Context: What the ToT Was Meant to Deliver

The domestic construction component of the Hangor programme was not simply about building four additional submarines. It was meant to demonstrate something larger: that Pakistan could become a submarine-constructing nation rather than merely a submarine-operating one. Then-CNS Admiral Zafar Mahmood Abbasi articulated the goal in 2020 as transforming Pakistan from a submarine-operating navy into a submarine-building navy.

That ambition has a credible foundation. KSEW is the only entity in Pakistan capable of building deep-water submarines, a position built on technology contributions from France in the 1990s and from China under the current programme.

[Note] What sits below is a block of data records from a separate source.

import Literature.Probability.Percolation.Percolation
import HarnessLib

/-!
# `NoHeavyLowerTail` (stmt-CriticalPhenomena-4575) — DEFINITIONS: two-terminal series–parallel hub networks

Definitions file (`--supports stmt-CriticalPhenomena-4575`; prover `prim-ineq-prove-2` gen 12) for the formal statement of
**THEOREM SP** (memo `run/shared/lean/prim/prim-ineq-prove-2/THEOREM-SP.md`): for a finite graph with independent edge
weights, three distinct vertices `a, b, c`, if the `a–b` part of the graph avoiding the hub `c` is a two-terminal
series–parallel network (the hub `c` joined to any of its vertices), then
`Cov(1{a ↔ c}, 1{b ↔ c}) ≤ P(ab|c) · log (P(a ↔ b off c) / P(ab|c))` — Gladkov–Zimin Conj. 6.3 / Gladkov Conj. 10.1 on that
class with modulus `w log (1/w)`.  The composition steps are already tree theorems for arbitrary weighted graphs
(`GZGluingLaw.parallel_cov_le`, `GZSeriesStep.series_cov_le`); this file only fixes the SYNTAX of the class so that the
induction can be stated (no named facts, no sorries, nothing probabilistic).

* `GZSP.IsSPNet c E a b` — the edge set `E : Finset (Sym2 V)` is a two-terminal series–parallel HUB NETWORK with terminals
  `a, b` and hub `c`: generated from single edges `s(a, b)` (`a, b, c` pairwise distinct) by attaching a hub edge `s(a, c)`
  or `s(b, c)` at a terminal, by SERIES composition at a middle terminal `m` (edge-disjoint parts whose vertex sets meet
  only inside `{m, c}`, the far terminals off the other part) and by PARALLEL composition (edge-disjoint parts with the same
  terminals whose vertex sets meet only inside `{a, b, c}`).  The side conditions are literally the hypotheses of the
  measure-level gluing theorems `GZSeriesLaw.series_law_*` / `GZGluingLaw.parallel_law` with `Vᵢ :=` the vertex set
  spanned by `Eᵢ`.  Every vertex of such a network lies on an `a–b` path of non-hub edges, and every finite two-terminal
  series–parallel graph (Duffin 1965) with an arbitrary set of hub edges arises this way (attach each hub edge `s(x, c)` to
  one chosen non-hub edge at `x` before composing).

Design notes.  Edge sets are `Finset`s (the gluing theorems take `Finset`s for the independence lemma
`prodBernoulli_real_inter_of_determinedBy_disjoint`); `open scoped Classical` supplies decidability for `insert`/`∪` as
in the sibling files.  Vertex sets are not an index: the spanned vertex set `{z | ∃ e ∈ E, z ∈ e}` is used inline.
Subgraphs hanging off the network at a single vertex ((PEND) of the memo) and components missing `a, b` are deliberately
NOT part of the syntax (they change nothing in the three-point law but would complicate the induction).
(Pattern: Duffin 1965, two-terminal series–parallel graphs; Moore–Shannon 1956.)
-/

namespace Summit.CriticalPhenomena.PercolationContinuityZ3.Theorems

namespace GZSP

open scoped Classical

variable {V : Type*}

/-- **Two-terminal series–parallel hub network** `IsSPNet c E a b` (terminals `a, b`, hub `c`, edge set `E`): the least
class of edge sets containing the single edges `{s(a, b)}` (`a, b, c` pairwise distinct) and closed under attaching the hub
edge `s(a, c)` / `s(b, c)` at a terminal, SERIES composition at a middle terminal `m` (edge-disjoint parts, spanned vertex
sets meeting only inside `{m, c}`, `a` off `E₂`, `b` off `E₁`) and PARALLEL composition (edge-disjoint parts with the same
terminals, spanned vertex sets meeting only inside `{a, b, c}`).  The non-hub edges form a two-terminal series–parallel
graph in the sense of Duffin 1965 / Moore–Shannon 1956 and every such graph with any set of hub edges arises. [folklore] -/
inductive IsSPNet (c : V) : Finset (Sym2 V) → V → V → Prop
  /-- the single edge `ab` (no hub edge yet), `a, b, c` pairwise distinct -/
  | edge {a b : V} (hab : a ≠ b) (hac : a ≠ c) (hbc : b ≠ c) : IsSPNet c {s(a, b)} a b
  /-- attach the hub edge `ac` at the left terminal -/
  | hubLeft {E : Finset (Sym2 V)} {a b : V} (h : IsSPNet c E a b) (he : s(a, c) ∉ E) :
      IsSPNet c (insert s(a, c) E) a b
  /-- attach the hub edge `bc` at the right terminal -/
  | hubRight {E : Finset (Sym2 V)} {a b : V} (h : IsSPNet c E a b) (he : s(b, c) ∉ E) :
      IsSPNet c (insert s(b, c) E) a b
  /-- series composition of an `(a, m)`-network and an `(m, b)`-network at `m` -/
  | series {E₁ E₂ : Finset (Sym2 V)} {a m b : V} (h₁ : IsSPNet c E₁ a m) (h₂ : IsSPNet c E₂ m b)
      (hd : Disjoint E₁ E₂) (hS : ∀ z : V, (∃ e ∈ E₁, z ∈ e) → (∃ e ∈ E₂, z ∈ e) → z = m ∨ z = c)
      (ha : ∀ e ∈ E₂, a ∉ e) (hb : ∀ e ∈ E₁, b ∉ e) : IsSPNet c (E₁ ∪ E₂) a b
  /-- parallel composition of two `(a, b)`-networks -/
  | parallel {E₁ E₂ : Finset (Sym2 V)} {a b : V} (h₁ : IsSPNet c E₁ a b) (h₂ : IsSPNet c E₂ a b)
      (hd : Disjoint E₁ E₂) (hS : ∀ z : V, (∃ e ∈ E₁, z ∈ e) → (∃ e ∈ E₂, z ∈ e) → z = a ∨ z = b ∨ z = c) :
      IsSPNet c (E₁ ∪ E₂) a b

end GZSP

end Summit.CriticalPhenomena.PercolationContinuityZ3.Theorems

The shipyard installed a Ship Lift and Transfer System with two parking stations specifically allocated for submarine construction, as documented in the Ministry of Defence Production's 2022–2024 Yearbook. These are real investments, not cosmetic ones.

But physical infrastructure is necessary, not sufficient. Building submarines to Chinese specifications is not the same as understanding them — a distinction that matters enormously over a multi-decade operational horizon. The question the KSEW programme has not yet answered is whether the technology transfer is embedding genuine engineering knowledge — the capacity to design, modify, and independently sustain — or producing supervised assembly capability that remains dependent on Chinese technical participation throughout.

The Schedule Reality

Pakistan's Chief of Naval Staff Admiral Naveed Ashraf confirmed publicly that Pakistan would induct its first Hangor-class submarine in 2026, with all eight entering service by 2028. The Chinese-built half of that commitment is broadly on track — if delayed from the original 2022–23 target. The KSEW half is not.

Given the pace of construction so far, the domestic units may not be completed until the early 2030s. This is the assessment that emerges consistently from open-source analysis of the programme's industrial record — not from pessimism, but from the simple arithmetic of keel-laying dates, typical construction timescales for vessels of this complexity, and the learning curve inherent in a shipyard building a platform substantially more complex than anything it has previously attempted.

Each year of delay carries real costs beyond the strategic: crew training pipelines, facility maintenance, and the fixed overhead of a partially operational submarine force accumulate without the operational return of a full eight-boat fleet.

The Question That Deserves an Answer

Pakistan's official position on KSEW's progress has consisted primarily of ceremonial milestones — steel cuttings, keel layings, and ministerial visits — rather than substantive disclosure of construction timelines, completion targets, or the degree of Chinese technical involvement still embedded in the process. Pakistan has issued no formal revision to its stated schedule, no acknowledgement of the slippage, and no public explanation of the factors behind it.

The programme's domestic component represents not only a significant financial commitment but a stated industrial ambition — to build the engineering and manufacturing foundations for Pakistan's long-term submarine capability. Whether that ambition is being delivered, on what timeline, and at what cost, are questions that Pakistan's parliament, its auditor-general, and ultimately its citizens are entitled to ask and receive honest answers to. The ceremonies have served their purpose. What the KSEW programme now requires is not another milestone announcement, but a credible, independently verifiable account of what the shipyard is actually building, when it will be complete, and how much of it Pakistan can genuinely call its own.